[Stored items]
—————

import Summits.QuantumFields.YangMills.Theses.FradkinShenkerFlow

/-!
# `SusceptibilityToPoincare` — restatement package (line `rg-variance-cascade`, lead c4, cycle 3)

Support for crux `stmt-QuantumFields-9441` (`Summit.QuantumFields.YangMills.Theses.FradkinShenkerFlow.SusceptibilityToPoincare`,
FS ⇒ UP for every compact simple `G`, faithful unitary `r`, `β ≥ 0`).  Eight lead seats, the disprovers (p76563, p77766),
both round-2 ideators and all round-2 triagers concur that the decl AS TYPED is refuted modulo the standing 't Hooft twist
inputs on both sides of the `π₁` cut, every line reducing it to the same residual, and that its buildable content is the
weak-coupling simply-connected core
  C″ : `IsCompactSimpleLieGroup G → SimplyConnectedSpace G → ∀ r, ∃ β₁, ∀ β ≥ β₁, FS r β → UP r β`.
This file is the kernel-checked form of that verdict and of the proposed repair, in the vocabulary of the route file
(registered rider stubs of the skeleton `Cruxes/SusceptibilityToPoincare/Lines/rg_variance_cascade.lean` v2.5, §6):

* `crux_iff_coreSC_and_residual` — **9441 as typed ⟺ C″ ∧ T**, where T ("the typed decl follows from its simply-connected
  weak-coupling core") is the scope sentinel of the skeleton, refuted modulo the twist inputs on both halves by the landed
  `Negative/TypedDeclResidualFalseOfTwistInputs.lean`: restating 9441 as C″ deletes exactly T;
* `nonSimplyConnectedClustering_of_crux` — the centreless companion **N** : `IsCompactSimpleLieGroup G →
  ¬ SimplyConnectedSpace G → ∀ r, ∃ β₁, ∀ β ≥ β₁, FS r β → EC r β` (clustering currency, immune to the twist sectors) follows
  from 9441 as typed and the PROVED item 9444 `PoincareToClustering` — so the pair (C″, N) is a pure weakening of (9441, 9444);
* `closes_restated` — **C″ → N → PoincareToClustering → FiniteSusceptibilityWeakCoupling → ClusteringToYangMills → YangMills**:
  the route's deciding theorem with 9441 replaced by (C″, N) and the other three items unchanged (case split on
  `SimplyConnectedSpace G`; thresholds absorbed by `max`) — the pattern of the ConvexGribovBody repair
  (`BrascampLiebVacuumSC` stmt-16404 + `NonSimplyConnectedLatticeGap` stmt-16405).

Pure logic over the route's definitions; FS / UP / EC are spelled verbatim (`wilsonMeasure (d := 4) (L := 2 * S + 1) r.ρ β`
in its ascription spelling `(wilsonMeasure r.ρ β : Measure (GaugeConfig 4 (2 * S + 1) G))`, the same term).
-/

noncomputable section

open MeasureTheory ProbabilityTheory Filter Topology
open Literature.MathematicalPhysics.QuantumFieldTheory

namespace Summit.QuantumFields.YangMills.Theorems.SusceptibilityToPoincare.Restatement

/-- **9441 as typed ⟺ (C″ ∧ T).**  (→): C″ with `β₁ := 0`, and T because its conclusion is the decl's body; (←): for
`G, r, β ≥ 0` with FS, T applied to the core C″ (its hypothesis) returns UP.  Restating the crux as C″ therefore removes
exactly the sentinel T, refuted modulo the standing twist inputs (`Negative.typedDeclResidual_false_of_twistInputs_centreless`,
`Negative.typedDeclResidual_false_of_twistInputsSU2`). [folklore] -/
theorem crux_iff_coreSC_and_residual :
    Summit.QuantumFields.YangMills.Theses.FradkinShenkerFlow.SusceptibilityToPoincare ↔
      ((∀ (G : Type) [Group G] [TopologicalSpace G] [IsTopologicalGroup G] [CompactSpace G]
        [MeasurableSpace G] [BorelSpace G], IsCompactSimpleLieGroup G → SimplyConnectedSpace G →
        ∀ (r : LatticeRep G), ∃ β₁ : ℝ, ∀ β : ℝ, β₁ ≤ β →
        (∀ A B : YMSpecies G, ∃ χ : ℝ, ∀ S : ℕ, ∑ x ∈ Literature.Probability.LatticeModels.box 4 S,
          |covariance (fun U => A.F (Literature.MathematicalPhysics.QuantumLattice.torusLift (2 * S + 1) U))
            (fun U => B.F (Literature.MathematicalPhysics.QuantumLattice.configShift (-x)
            (Literature.MathematicalPhysics.QuantumLattice.torusLift (2 * S + 1) U)))
            (wilsonMeasure r.ρ β : Measure (GaugeConfig 4 (2 * S + 1) G))| ≤ χ) →
        (∃ C : ℝ, ∀ S : ℕ, ∀ F : GaugeConfig 4 (2 * S + 1) G → ℝ, Measurable F → (∃ M : ℝ, ∀ U, |F U| ≤ M) →
          variance F (wilsonMeasure r.ρ β : Measure (GaugeConfig 4 (2 * S + 1) G)) ≤
            C * ∑ ℓ : Edge 4 (2 * S + 1), ∫ U, ∫ g, (F U - F (Function.update U ℓ g)) ^ 2
              ∂((haarProbability G).tilted (fun g' => -β * wilsonAction r.ρ (Function.update U ℓ g')))
              ∂(wilsonMeasure r.ρ β : Measure (GaugeConfig 4 (2 * S + 1) G)))) ∧
      (∀ (G : Type) [Group G] [TopologicalSpace G] [IsTopologicalGroup G] [CompactSpace G]
        [MeasurableSpace G] [BorelSpace G], IsCompactSimpleLieGroup G → ∀ (r : LatticeRep G),
        (SimplyConnectedSpace G → ∃ β₁ : ℝ, ∀ β : ℝ, β₁ ≤ β →
        (∀ A B : YMSpecies G, ∃ χ : ℝ, ∀ S : ℕ, ∑ x ∈ Literature.Probability.LatticeModels.box 4 S,
          |covariance (fun U => A.F (Literature.MathematicalPhysics.QuantumLattice.torusLift (2 * S + 1) U))
            (fun U => B.F (Literature.MathematicalPhysics.QuantumLattice.configShift (-x)
            (Literature.MathematicalPhysics.QuantumLattice.torusLift (2 * S + 1) U)))
            (wilsonMeasure r.ρ β : Measure (GaugeConfig 4 (2 * S + 1) G))| ≤ χ) →
        (∃ C : ℝ, ∀ S : ℕ, ∀ F : GaugeConfig 4 (2 * S + 1) G → ℝ, Measurable F → (∃ M : ℝ, ∀ U, |F U| ≤ M) →
          variance F (wilsonMeasure r.ρ β : Measure (GaugeConfig 4 (2 * S + 1) G)) ≤
            C * ∑ ℓ : Edge 4 (2 * S + 1), ∫ U, ∫ g, (F U - F (Function.update U ℓ g)) ^ 2
              ∂((haarProbability G).tilted (fun g' => -β * wilsonAction r.ρ (Function.update U ℓ g')))
              ∂(wilsonMeasure r.ρ β : Measure (GaugeConfig 4 (2 * S + 1) G)))) →
        ∀ β : ℝ, 0 ≤ β →
        (∀ A B : YMSpecies G, ∃ χ : ℝ, ∀ S : ℕ, ∑ x ∈ Literature.Probability.LatticeModels.box 4 S,
          |covariance (fun U => A.F (Literature.MathematicalPhysics.QuantumLattice.torusLift (2 * S + 1) U))
            (fun U => B.F (Literature.MathematicalPhysics.QuantumLattice.configShift (-x)
            (Literature.MathematicalPhysics.QuantumLattice.torusLift (2 * S + 1) U)))
            (wilsonMeasure r.ρ β : Measure (GaugeConfig 4 (2 * S + 1) G))| ≤ χ) →
        (∃ C : ℝ, ∀ S : ℕ, ∀ F : GaugeConfig 4 (2 * S + 1) G → ℝ, Measurable F → (∃ M : ℝ, ∀ U, |F U| ≤ M) →
          variance F (wilsonMeasure r.ρ β : Measure (GaugeConfig 4 (2 * S + 1) G)) ≤
            C * ∑ ℓ : Edge 4 (2 * S + 1), ∫ U, ∫ g, (F U - F (Function.update U ℓ g)) ^ 2
              ∂((haarProbability G).tilted (fun g' => -β * wilsonAction r.ρ (Function.update U ℓ g')))
              ∂(wilsonMeasure r.ρ β : Measure (GaugeConfig 4 (2 * S + 1) G))))) := by
  constructor
  · intro h
    exact ⟨fun G _ _ _ _ _ _ hG _ r => ⟨0, fun β hβ hFS => h G hG r β hβ hFS⟩,
      fun G _ _ _ _ _ _ hG r _ β hβ hFS => h G hG r β hβ hFS⟩
  · rintro ⟨hC, hT⟩ G _ _ _ _ _ _ hG r β hβ hFS
    exact hT G hG r (fun hsc => hC G hG hsc r) β hβ hFS

/-- **The centreless companion N follows from 9441 as typed and item 9444** (`β₁ := 0`; FS ⇒ UP by the crux, UP ⇒ EC by
`PoincareToClustering`): the proposed pair (C″, N) is implied by the route's present items. [folklore] -/
theorem nonSimplyConnectedClustering_of_crux :
    Summit.QuantumFields.YangMills.Theses.FradkinShenkerFlow.SusceptibilityToPoincare →
    Summit.QuantumFields.YangMills.Theses.FradkinShenkerFlow.PoincareToClustering →
    (∀ (G : Type) [Group G] [TopologicalSpace G] [IsTopologicalGroup G] [CompactSpace G]
        [MeasurableSpace G] [BorelSpace G], IsCompactSimpleLieGroup G → ¬ SimplyConnectedSpace G →
        ∀ (r : LatticeRep G), ∃ β₁ : ℝ, ∀ β : ℝ, β₁ ≤ β →
        (∀ A B : YMSpecies G, ∃ χ : ℝ, ∀ S : ℕ, ∑ x ∈ Literature.Probability.LatticeModels.box 4 S,
          |covariance (fun U => A.F (Literature.MathematicalPhysics.QuantumLattice.torusLift (2 * S + 1) U))
            (fun U => B.F (Literature.MathematicalPhysics.QuantumLattice.configShift (-x)
            (Literature.MathematicalPhysics.QuantumLattice.torusLift (2 * S + 1) U)))
            (wilsonMeasure r.ρ β : Measure (GaugeConfig 4 (2 * S + 1) G))| ≤ χ) →
        (∃ m : ℝ, 0 < m ∧ ∀ A B : YMSpecies G, ∃ C : ℝ, ∀ S n : ℕ, n ≤ S →
          |latticeConnectedCorr r.ρ β (2 * S + 1) A.F B.F n| ≤ C * Real.exp (-(m * n)))) := by
  intro h hPC G _ _ _ _ _ _ hG _ r
  exact ⟨0, fun β hβ hFS => hPC G r β hβ (h G hG r β hβ hFS)⟩

/-- **The restated route closes.**  With 9441 replaced by the pair (C″, N), the deciding theorem of route
FradkinShenkerFlow goes through with the same three other items: for simply-connected `G`, FS (9442, threshold `β₀`) ⇒ UP
(C″, threshold `β₁`) ⇒ EC (9444) for `β ≥ max (max β₀ β₁) 0`; for centreless `G`, FS ⇒ EC by N for `β ≥ max β₀ β₁`; then
`ClusteringToYangMills` (9443).  Case split on the proposition `SimplyConnectedSpace G` (classical). [folklore] -/
theorem closes_restated :
    (∀ (G : Type) [Group G] [TopologicalSpace G] [IsTopologicalGroup G] [CompactSpace G]
        [MeasurableSpace G] [BorelSpace G], IsCompactSimpleLieGroup G → SimplyConnectedSpace G →
        ∀ (r : LatticeRep G), ∃ β₁ : ℝ, ∀ β : ℝ, β₁ ≤ β →
        (∀ A B : YMSpecies G, ∃ χ : ℝ, ∀ S : ℕ, ∑ x ∈ Literature.Probability.LatticeModels.box 4 S,
          |covariance (fun U => A.F (Literature.MathematicalPhysics.QuantumLattice.torusLift (2 * S + 1) U))
            (fun U => B.F (Literature.MathematicalPhysics.QuantumLattice.configShift (-x)
            (Literature.MathematicalPhysics.QuantumLattice.torusLift (2 * S + 1) U)))
            (wilsonMeasure r.ρ β : Measure (GaugeConfig 4 (2 * S + 1) G))| ≤ χ) →
        (∃ C : ℝ, ∀ S : ℕ, ∀ F : GaugeConfig 4 (2 * S + 1) G → ℝ, Measurable F → (∃ M : ℝ, ∀ U, |F U| ≤ M) →
          variance F (wilsonMeasure r.ρ β : Measure (GaugeConfig 4 (2 * S + 1) G)) ≤
            C * ∑ ℓ : Edge 4 (2 * S + 1), ∫ U, ∫ g, (F U - F (Function.update U ℓ g)) ^ 2
              ∂((haarProbability G).tilted (fun g' => -β * wilsonAction r.ρ (Function.update U ℓ g')))
              ∂(wilsonMeasure r.ρ β : Measure (GaugeConfig 4 (2 * S + 1) G)))) →
    (∀ (G : Type) [Group G] [TopologicalSpace G] [IsTopologicalGroup G] [CompactSpace G]
        [MeasurableSpace G] [BorelSpace G], IsCompactSimpleLieGroup G → ¬ SimplyConnectedSpace G →
        ∀ (r : LatticeRep G), ∃ β₁ : ℝ, ∀ β : ℝ, β₁ ≤ β →
        (∀ A B : YMSpecies G, ∃ χ : ℝ, ∀ S : ℕ, ∑ x ∈ Literature.Probability.LatticeModels.box 4 S,
          |covariance (fun U => A.F (Literature.MathematicalPhysics.QuantumLattice.torusLift (2 * S + 1) U))
            (fun U => B.F (Literature.MathematicalPhysics.QuantumLattice.configShift (-x)
            (Literature.MathematicalPhysics.QuantumLattice.torusLift (2 * S + 1) U)))
            (wilsonMeasure r.ρ β : Measure (GaugeConfig 4 (2 * S + 1) G))| ≤ χ) →
        (∃ m : ℝ, 0 < m ∧ ∀ A B : YMSpecies G, ∃ C : ℝ, ∀ S n : ℕ, n ≤ S →
          |latticeConnectedCorr r.ρ β (2 * S + 1) A.F B.F n| ≤ C * Real.exp (-(m * n)))) →
    Summit.QuantumFields.YangMills.Theses.FradkinShenkerFlow.PoincareToClustering →
    Summit.QuantumFields.YangMills.Theses.FradkinShenkerFlow.FiniteSusceptibilityWeakCoupling →
    Summit.QuantumFields.YangMills.Theses.FradkinShenkerFlow.ClusteringToYangMills → YangMills := by
  intro hSC hN hPC hFS hCY
  refine hCY ?_
  intro G _ _ _ _ _ _ hG r
  obtain ⟨β₀, hβ₀⟩ := hFS G hG r
  by_cases hsc : SimplyConnectedSpace G
  · obtain ⟨β₁, hβ₁⟩ := hSC G hG hsc r
    refine ⟨max (max β₀ β₁) 0, fun β hβ => ?_⟩
    have h0 : (0 : ℝ) ≤ β := le_trans (le_max_right _ _) hβ
    have hb₀ : β₀ ≤ β := le_trans ((le_max_left _ _).trans (le_max_left _ _)) hβ
    have hb₁ : β₁ ≤ β := le_trans ((le_max_right _ _).trans (le_max_left _ _)) hβ
    exact hPC G r β h0 (hβ₁ β hb₁ (hβ₀ β hb₀))
  · obtain ⟨β₁, hβ₁⟩ := hN G hG hsc r
    exact ⟨max β₀ β₁, fun β hβ =>
      hβ₁ β (le_trans (le_max_right _ _) hβ) (hβ₀ β (le_trans (le_max_left _ _) hβ))⟩

end Summit.QuantumFields.YangMills.Theorems.SusceptibilityToPoincare.Restatement

end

—————

• [Aim of the exercise] The first line of the records and every line down to the line with "c4, cycle 3)" must be quoted exactly; leave out all else.

• [Exercise output]
import Summits.QuantumFields.YangMills.Theses.FradkinShenkerFlow

/-!
# `SusceptibilityToPoincare` — restatement package (line `rg-variance-cascade`, lead c4, cycle 3)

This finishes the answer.